*** DATASET RECORDS ***

import Summits.ValiantsHypothesis.ValiantsHypothesis.Theorems.LacunarySymmetroidMatrixDescartesFiniteSectorSectorCeilingTwentyoneFourA
import Summits.ValiantsHypothesis.ValiantsHypothesis.Theorems.LacunarySymmetroidMatrixDescartesFiniteSectorSectorCeilingTwentyoneFourB
import Summits.ValiantsHypothesis.ValiantsHypothesis.Theorems.LacunarySymmetroidMatrixDescartesFiniteSectorSectorCeilingTwentyoneFourC
import Summits.ValiantsHypothesis.ValiantsHypothesis.Theorems.LacunarySymmetroidMatrixDescartesFiniteSectorSectorCeilingTwentyoneFourD
import Summits.ValiantsHypothesis.ValiantsHypothesis.Theorems.LacunarySymmetroidMatrixDescartesFiniteSectorSumMasksHigherNine

/-!
# `MatrixDescartes` — line «finite»: the SECTOR CEILING `η(21,4) ≤ σ(21,4) = 1610` (kernel) — `HypRootLawAt 21 4 1610`, Conjecture Σ's value
# `2·n(21,3)` at the cell `(21,4)`

HONEST FRAMING.  Object-search cell `pub-symmetroid`, seat val-sym-door-p5 g10 (generators of val-sym-door-p5 g8/g9 VERBATIM, m-tables extended to m ≤ 19; fold binders typed `(x acc : ℕ)` — same elaborated terms, fast elaboration).  HELPER of the crux item `stmt-ValiantsHypothesis-18050` with NO closure claim.  The SIEVE of
line «finite» (`FiniteSector.sieve`, `natDegree_mem_sumset`) makes the `21`-fold sums of exponents of an in-sector pencil a step-≤-2 chain from `0` up to the degree;
the finite core — no `3` positive values carry such a chain beyond `1610` — has 10034 live prefixes and is decided in the kernel in SLICES by the two smallest positive
values `(a,b)` (`a ≤ 2` and `b ≤ 21a + 2` are forced by the chain at `r = 1` and `r = 21a + 1`): slices (1,2), (1,3), (1,4), (1,5), (1,6), (1,7), (1,8), (1,9), (1,10), (1,11), (1,12), (1,13), (1,14), (1,15), (1,16), (1,17), (1,18), (1,19), (1,20), (1,21), (1,22), (1,23), (2,3), (2,4), (2,5), (2,6), (2,7), (2,8), (2,9), (2,10), (2,11), (2,12), (2,13), (2,14), (2,15), (2,16), (2,17), (2,18), (2,19), (2,20), (2,21), (2,22), (2,23), (2,24), (2,25), (2,26), (2,27), (2,28), (2,29), (2,30), (2,31), (2,32), (2,33), (2,34), (2,35), (2,36), (2,37), (2,38), (2,39), (2,40), (2,41), (2,42), (2,43), (2,44) in
`…FiniteSectorSectorCeilingTwentyoneFourA`, `…FiniteSectorSectorCeilingTwentyoneFourB`, `…FiniteSectorSectorCeilingTwentyoneFourC`, `…FiniteSectorSectorCeilingTwentyoneFourD` (this file holds the transfer only); `21`-fold sums as iterated shift-form
bitmasks (`…FiniteSectorSumMasksHigher`).  Result: `hypRootLawAt_twentyone_four_1610 : HypRootLawAt 21 4 1610`.  Located first (exact DFS, this seat, HOME/val-sym-door-p5/g9/work/mask/slice_count_m.py):
the chain survives to `1609` only on the doubled extremal basis `2·{0,1,17,91}` — `σ(21,4) = 1610 = 2·n(21,3)`, Conjecture Σ of `Lines/finite.md` at the NEW cell `(21,4)`; the lower
side needs a realised doubled basis and is NOT claimed here.  Nothing here bears on the crux (asymptotic), on `H3`, on the doors, or on `VP ≠ VNP`.
[folklore] Gap-rule / sieve bookkeeping plus a finite enumeration (postage-stamp numbers); no citation is load-bearing.
-/

-- `Summit.ValiantsHypothesis.ValiantsHypothesis.…` repeats a component by the D-0017 layout
-- (single-conjunct summit), which the `dupNamespace` linter flags; the name is mandated.
set_option linter.dupNamespace false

*** End of DATASET RECORDS ***

PROBLEM TO WORK ON
The answer is a portion of the data. Write out exactly the line with "the D-0017 layout" and all lines after it.

OUTPUT OF THE TASK
-- `Summit.ValiantsHypothesis.ValiantsHypothesis.…` repeats a component by the D-0017 layout
-- (single-conjunct summit), which the `dupNamespace` linter flags; the name is mandated.
set_option linter.dupNamespace false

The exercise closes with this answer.